#### PROBLEM TO SOLVE:
If a line in the data holds the string "variable", list it.

#### LISTED RECORDS:
theorem exists_isUnit_smul (μ ν : HomologicalOrientation R X n) (x : X) :
    ∃ u : R, IsUnit u ∧ μ.localClass x = u • ν.localClass x := by
  obtain ⟨e, he⟩ := ν.isGenerator x
  obtain ⟨e', he'⟩ := μ.isGenerator x
  refine ⟨e (μ.localClass x), ?_, ?_⟩
  · let f : R ≃ₗ[R] R := e'.symm.trans e
    have hf : ∀ r, f r = r * f 1 := fun r ↦ by
      rw [← smul_eq_mul, ← map_smul, smul_eq_mul, mul_one]
    have h1 : f 1 = e (μ.localClass x) := by
      simp only [f, LinearEquiv.trans_apply, ← he', LinearEquiv.symm_apply_apply]
    refine IsUnit.of_mul_eq_one (f.symm 1) ?_
    rw [← h1, mul_comm, ← hf, LinearEquiv.apply_symm_apply]
  · apply e.injective
    rw [map_smul, he, smul_eq_mul, mul_one]

end HomologicalOrientation

section Radial

variable {E : Type*} [NormedAddCommGroup E] [NormedSpace ℝ E]

def radialDeformation (p : E) (r t : ℝ) (v : E) : E :=
  p + ((1 - t) * (r / ‖v - p‖) + t) • (v - p)

lemma radialDeformation_sub (p : E) (r t : ℝ) (v : E) :
    radialDeformation p r t v - p = ((1 - t) * (r / ‖v - p‖) + t) • (v - p) :=
  add_sub_cancel_left _ _

lemma radialDeformation_of_norm_eq {p : E} {r : ℝ} (hr : r ≠ 0) (t : ℝ) {v : E}
    (hv : ‖v - p‖ = r) : radialDeformation p r t v = v := by
  rw [radialDeformation, hv, div_self hr, mul_one, sub_add_cancel, one_smul, add_sub_cancel]

lemma radialDeformation_one (p : E) (r : ℝ) (v : E) : radialDeformation p r 1 v = v := by
  simp [radialDeformation]

lemma norm_radialDeformation_sub {p : E} {r t : ℝ} {v : E} (ht₀ : 0 ≤ t) (ht₁ : t ≤ 1)
    (hv : v ≠ p) (hvr : ‖v - p‖ ≤ r) :
    ‖radialDeformation p r t v - p‖ = (1 - t) * r + t * ‖v - p‖ := by
  have hd : 0 < ‖v - p‖ := norm_pos_iff.2 (sub_ne_zero.2 hv)
  rw [radialDeformation_sub, norm_smul, Real.norm_of_nonneg, add_mul, mul_assoc,
    div_mul_cancel₀ _ hd.ne']
  exact add_nonneg (mul_nonneg (sub_nonneg.2 ht₁) (div_nonneg (hd.le.trans hvr) hd.le)) ht₀

lemma norm_radialDeformation_sub_le {p : E} {r t : ℝ} {v : E} (ht₀ : 0 ≤ t) (ht₁ : t ≤ 1)
    (hv : v ≠ p) (hvr : ‖v - p‖ ≤ r) : ‖radialDeformation p r t v - p‖ ≤ r := by
  rw [norm_radialDeformation_sub ht₀ ht₁ hv hvr]
  nlinarith

lemma le_norm_radialDeformation_sub {p : E} {r t : ℝ} {v : E} (ht₀ : 0 ≤ t) (ht₁ : t ≤ 1)
    (hv : v ≠ p) (hvr : ‖v - p‖ ≤ r) : ‖v - p‖ ≤ ‖radialDeformation p r t v - p‖ := by
  rw [norm_radialDeformation_sub ht₀ ht₁ hv hvr]
  nlinarith

lemma radialDeformation_ne {p : E} {r t : ℝ} {v : E} (ht₀ : 0 ≤ t) (ht₁ : t ≤ 1)
    (hv : v ≠ p) (hvr : ‖v - p‖ ≤ r) : radialDeformation p r t v ≠ p := by
  intro h
  have := le_norm_radialDeformation_sub ht₀ ht₁ hv hvr
  rw [h, sub_self, norm_zero, norm_le_zero_iff, sub_eq_zero] at this
  exact hv this

lemma continuousOn_radialDeformation (p : E) (r : ℝ) :
    ContinuousOn (fun z : ℝ × E ↦ radialDeformation p r z.1 z.2) {z | z.2 ≠ p} := by
  refine continuousOn_const.add (ContinuousOn.smul ?_ (continuousOn_snd.sub continuousOn_const))
  refine (((continuousOn_const.sub continuousOn_fst).mul (continuousOn_const.div
    (continuousOn_snd.sub continuousOn_const).norm ?_)).add continuousOn_fst)
  exact fun z hz ↦ (norm_pos_iff.2 (sub_ne_zero.2 hz)).ne'

end Radial

section ChartBall

variable [T2Space X] (E : Type*) [NormedAddCommGroup E] [NormedSpace ℝ E] [ProperSpace E]
  [ChartedSpace E X]

include E

theorem exists_isOpen_retract_compl (x : X) {U : Set X} (hU : U ∈ 𝓝 x) :
    ∃ B : Set X, ∃ hxB : x ∈ B, IsOpen B ∧ B ⊆ U ∧ ∃ ρ : C(({x}ᶜ : Set X), (Bᶜ : Set X)),
      ρ.comp (complInclusion (Set.singleton_subset_iff.2 hxB)) = ContinuousMap.id _ ∧
      ((complInclusion (Set.singleton_subset_iff.2 hxB)).comp ρ).Homotopic
        (ContinuousMap.id _) := by
  classical
  set c := chartAt E x with hc
  set p : E := c x with hp
  have hxc : x ∈ c.source := mem_chart_source E x
  have hpt : p ∈ c.target := mem_chart_target E x
  have hW : c.target ∩ c.symm ⁻¹' U ∈ 𝓝 p :=
    Filter.inter_mem (chart_target_mem_nhds E x)
      ((c.continuousAt_symm hpt).preimage_mem_nhds (by rwa [c.left_inv hxc]))
  obtain ⟨r, hr, hrW⟩ := Metric.nhds_basis_closedBall.mem_iff.1 hW
  have hrt : Metric.closedBall p r ⊆ c.target := hrW.trans Set.inter_subset_left
  have hrU : ∀ v ∈ Metric.closedBall p r, c.symm v ∈ U := fun v hv ↦ (hrW hv).2
  set B := c.source ∩ c ⁻¹' Metric.ball p r with hB
  set D := c.source ∩ c ⁻¹' Metric.closedBall p r with hD
  have hBo : IsOpen B := c.isOpen_inter_preimage Metric.isOpen_ball
  have hxB : x ∈ B := ⟨hxc, Metric.mem_ball_self hr⟩
  have hBD : B ⊆ D := fun y hy ↦ ⟨hy.1, Metric.ball_subset_closedBall hy.2⟩
  have hDc : IsClosed D := by
    rw [hD, ← c.symm_image_eq_source_inter_preimage hrt]
    exact ((isCompact_closedBall p r).image_of_continuousOn
      (c.continuousOn_symm.mono hrt)).isClosed
  have hnorm : ∀ y ∈ D, ‖c y - p‖ ≤ r := fun y hy ↦ by
    rw [← dist_eq_norm]; exact hy.2
  have hne : ∀ y ∈ D, y ≠ x → c y ≠ p := fun y hy hyx h ↦ hyx (c.injOn hy.1 hxc h)
  have hsphere : ∀ y ∈ D, y ∉ B → ‖c y - p‖ = r := fun y hy hyB ↦
    le_antisymm (hnorm y hy) (by
      rw [← dist_eq_norm]; exact not_lt.1 fun h ↦ hyB ⟨hy.1, h⟩)

  let F : I × X → X := fun z ↦
    if z.2 ∈ D then c.symm (radialDeformation p r z.1 (c z.2)) else z.2
  have hFD : ∀ (t : I) (y : X), y ∈ D → F (t, y) = c.symm (radialDeformation p r t (c y)) :=
    fun t y hy ↦ if_pos hy
  have hFD' : ∀ (t : I) (y : X), y ∉ D → F (t, y) = y := fun t y hy ↦ if_neg hy
  have hmem : ∀ (t : I), ∀ y ∈ D, y ≠ x →
      radialDeformation p r t (c y) ∈ Metric.closedBall p r := fun t y hy hyx ↦ by
    rw [Metric.mem_closedBall, dist_eq_norm]
    exact norm_radialDeformation_sub_le t.2.1 t.2.2 (hne y hy hyx) (hnorm y hy)
  have hFx : ∀ (t : I) (y : X), y ≠ x → F (t, y) ≠ x := by
    intro t y hyx
    by_cases hy : y ∈ D
    · rw [hFD t y hy]
      intro h
      have := congrArg c h
      rw [c.right_inv (hrt (hmem t y hy hyx))] at this
      exact radialDeformation_ne t.2.1 t.2.2 (hne y hy hyx) (hnorm y hy) this
    · rwa [hFD' t y hy]
  have hF0 : ∀ y : X, y ≠ x → F (0, y) ∉ B := by
    intro y hyx
    by_cases hy : y ∈ D
    · rw [hFD 0 y hy]
      rintro ⟨-, h⟩
      rw [Set.mem_preimage, c.right_inv (hrt (hmem 0 y hy hyx)), Metric.mem_ball, dist_eq_norm,
        norm_radialDeformation_sub (t := ((0 : I) : ℝ)) le_rfl zero_le_one (hne y hy hyx)
          (hnorm y hy)] at h
      simp at h
    · rw [hFD' 0 y hy]
      exact fun h ↦ hy (hBD h)
  have hF0' : ∀ y : X, y ∉ B → F (0, y) = y := by
    intro y hyB
    by_cases hy : y ∈ D
    · rw [hFD 0 y hy, radialDeformation_of_norm_eq hr.ne' _ (hsphere y hy hyB), c.left_inv hy.1]
    · exact hFD' 0 y hy
  have hF1 : ∀ y : X, F (1, y) = y := by
    intro y
    by_cases hy : y ∈ D
    · rw [hFD 1 y hy, Set.Icc.coe_one, radialDeformation_one, c.left_inv hy.1]
    · exact hFD' 1 y hy
  have hFc : ContinuousOn F {z | z.2 ≠ x} := by
    apply ContinuousOn.if
    · rintro ⟨t, y⟩ ⟨hyx : y ≠ x, hfr⟩
      have hyD : y ∈ D := frontier_subset_iff_isClosed.2 (hDc.preimage continuous_snd) hfr
      have hyB : y ∉ B := fun h ↦
        hfr.2 (interior_maximal (s := {a : I × X | a.2 ∈ D}) (t := Prod.snd ⁻¹' B)
          (fun z hz ↦ hBD hz) (hBo.preimage continuous_snd) h)
      simp only
      rw [radialDeformation_of_norm_eq hr.ne' _ (hsphere y hyD hyB), c.left_inv hyD.1]
    · have hcl : closure {a : I × X | a.2 ∈ D} = {a | a.2 ∈ D} :=
        (hDc.preimage continuous_snd).closure_eq
      rw [hcl]
      refine c.continuousOn_symm.comp ((continuousOn_radialDeformation p r).comp
        ((continuous_subtype_val.comp continuous_fst).continuousOn.prodMk
          (c.continuousOn.comp continuousOn_snd fun z hz ↦ hz.2.1)) ?_) ?_
      · exact fun z hz ↦ hne z.2 hz.2 hz.1
      · exact fun z hz ↦ hrt (hmem z.1 z.2 hz.2 hz.1)
    · exact continuousOn_snd

  refine ⟨B, hxB, hBo, fun y hy ↦ ?_, ?_⟩
  · have := hrU (c y) (Metric.ball_subset_closedBall hy.2)
    rwa [c.left_inv hy.1] at this
  let ρ : C(({x}ᶜ : Set X), (Bᶜ : Set X)) :=
    ⟨fun y ↦ ⟨F (0, y), hF0 y y.2⟩,
      (hFc.comp_continuous (continuous_const.prodMk continuous_subtype_val)
        fun y ↦ y.2).subtype_mk _⟩
  refine ⟨ρ, ContinuousMap.ext fun y ↦ Subtype.ext (hF0' y y.2), ⟨?_⟩⟩
  exact
    { toFun := fun z ↦ ⟨F (z.1, z.2), hFx z.1 z.2 z.2.2⟩
      continuous_toFun := (hFc.comp_continuous
        (continuous_fst.prodMk (continuous_subtype_val.comp continuous_snd))
        fun z ↦ z.2.2).subtype_mk _
      map_zero_left := fun y ↦ rfl
      map_one_left := fun y ↦ Subtype.ext (hF1 y) }

theorem exists_isOpen_isIso_restrictToPoint (x : X) {U : Set X} (hU : U ∈ 𝓝 x) :
    ∃ B : Set X, ∃ hxB : x ∈ B, IsOpen B ∧ B ⊆ U ∧ ∀ k, IsIso (restrictToPoint R M hxB k) := by
  obtain ⟨B, hxB, hBo, hBU, ρ, h₁, h₂⟩ := exists_isOpen_retract_compl E x hU
  exact ⟨B, hxB, hBo, hBU, fun k ↦ isIso_restrictLocal_of_retract R M _ ρ h₁ h₂ k⟩

end ChartBall

namespace HomologicalOrientation

variable {R} {n : ℕ}

theorem eventually_eq_smul [T2Space X] [ChartedSpace (EuclideanSpace ℝ (Fin n)) X]
    (μ ν : HomologicalOrientation R X n) {x : X} {u : R}
    (h : μ.localClass x = u • ν.localClass x) :
    ∀ᶠ y in 𝓝 x, μ.localClass y = u • ν.localClass y := by
  obtain ⟨K, hK, μK, hμK⟩ := μ.locallyConsistent x
  obtain ⟨K', hK', νK, hνK⟩ := ν.locallyConsistent x
  obtain ⟨B, hxB, hBo, hBU, hiso⟩ :=
    exists_isOpen_isIso_restrictToPoint R R (EuclideanSpace ℝ (Fin n)) x (Filter.inter_mem hK hK')
  have hBK : B ⊆ K := hBU.trans Set.inter_subset_left
  have hBK' : B ⊆ K' := hBU.trans Set.inter_subset_right
  have key : restrictLocal R R hBK n μK = u • restrictLocal R R hBK' n νK := by
    haveI := hiso n
    apply (ModuleCat.mono_iff_injective (restrictToPoint R R hxB n)).1 inferInstance
    rw [map_smul, restrictToPoint_restrictLocal_apply, restrictToPoint_restrictLocal_apply,
      hμK x (hBK hxB), hνK x (hBK' hxB), h]
  filter_upwards [hBo.mem_nhds hxB] with y hy
  rw [← hμK y (hBK hy), ← hνK y (hBK' hy), ← restrictToPoint_restrictLocal_apply R R hBK hy,
    ← restrictToPoint_restrictLocal_apply R R hBK' hy, key, map_smul]

lemma eq_one_of_smul_eq (ν : HomologicalOrientation R X n) (y : X) {u : R}
    (h : u • ν.localClass y = ν.localClass y) : u = 1 := by
  obtain ⟨e, he⟩ := ν.isGenerator y
  have := congrArg e h
  rwa [map_smul, he, smul_eq_mul, mul_one] at this

variable (R X) in

theorem ext_of_connected_holds : HomologicalOrientation.ext_of_connected R (X := X) := by
  intro n _ _ _ μ ν x h
  let S : Set X := {y | μ.localClass y = ν.localClass y}
  have hSo : IsOpen S := isOpen_iff_mem_nhds.2 fun y (hy : μ.localClass y = ν.localClass y) ↦ by
    have := eventually_eq_smul μ ν (u := 1) (by rw [one_smul]; exact hy)
    filter_upwards [this] with z hz
    rw [one_smul] at hz
    exact hz
  have hSc : IsClosed S := by
    rw [← isOpen_compl_iff, isOpen_iff_mem_nhds]
    intro y hy
    obtain ⟨u, -, hyu⟩ := exists_isUnit_smul μ ν y
    filter_upwards [eventually_eq_smul μ ν hyu] with z hz (hz' : μ.localClass z = ν.localClass z)
    have hu : u = 1 := eq_one_of_smul_eq ν z (hz.symm.trans hz')
    exact hy (show μ.localClass y = ν.localClass y by rw [hyu, hu, one_smul])
  have hS : S = Set.univ :=
    (isClopen_iff.1 ⟨hSc, hSo⟩).resolve_left (Set.nonempty_iff_ne_empty.1 ⟨x, h⟩)
  ext1
  funext y
  exact (Set.eq_univ_iff_forall.1 hS y : μ.localClass y = ν.localClass y)

theorem eq_or_eq_neg_of_isUnit_imp [T2Space X] [ChartedSpace (EuclideanSpace ℝ (Fin n)) X]
    [ConnectedSpace X] (hR : ∀ u : R, IsUnit u → u = 1 ∨ u = -1)
    (μ ν : HomologicalOrientation R X n) : μ = ν ∨ μ = -ν := by
  rcases isEmpty_or_nonempty X with hX | ⟨⟨x⟩⟩
  · exact Or.inl (HomologicalOrientation.ext (funext fun x ↦ isEmptyElim x))
  obtain ⟨u, hu, hxu⟩ := exists_isUnit_smul μ ν x
  rcases hR u hu with rfl | rfl
  · exact Or.inl (ext_of_connected_holds R X μ ν x (by rw [hxu, one_smul]))
  · exact Or.inr (ext_of_connected_holds R X μ (-ν) x (by rw [hxu, neg_one_smul, neg_localClass]))

variable (X) in

theorem eq_or_eq_neg_of_connected_holds :
    HomologicalOrientation.eq_or_eq_neg_of_connected (X := X) :=
  fun μ ν ↦ eq_or_eq_neg_of_isUnit_imp (fun _ hu ↦ Int.isUnit_iff.1 hu) μ ν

#### OUTPUT OF THE TASK:
variable {E : Type*} [NormedAddCommGroup E] [NormedSpace ℝ E]
variable [T2Space X] (E : Type*) [NormedAddCommGroup E] [NormedSpace ℝ E] [ProperSpace E]
variable {R} {n : ℕ}
variable (R X) in
variable (X) in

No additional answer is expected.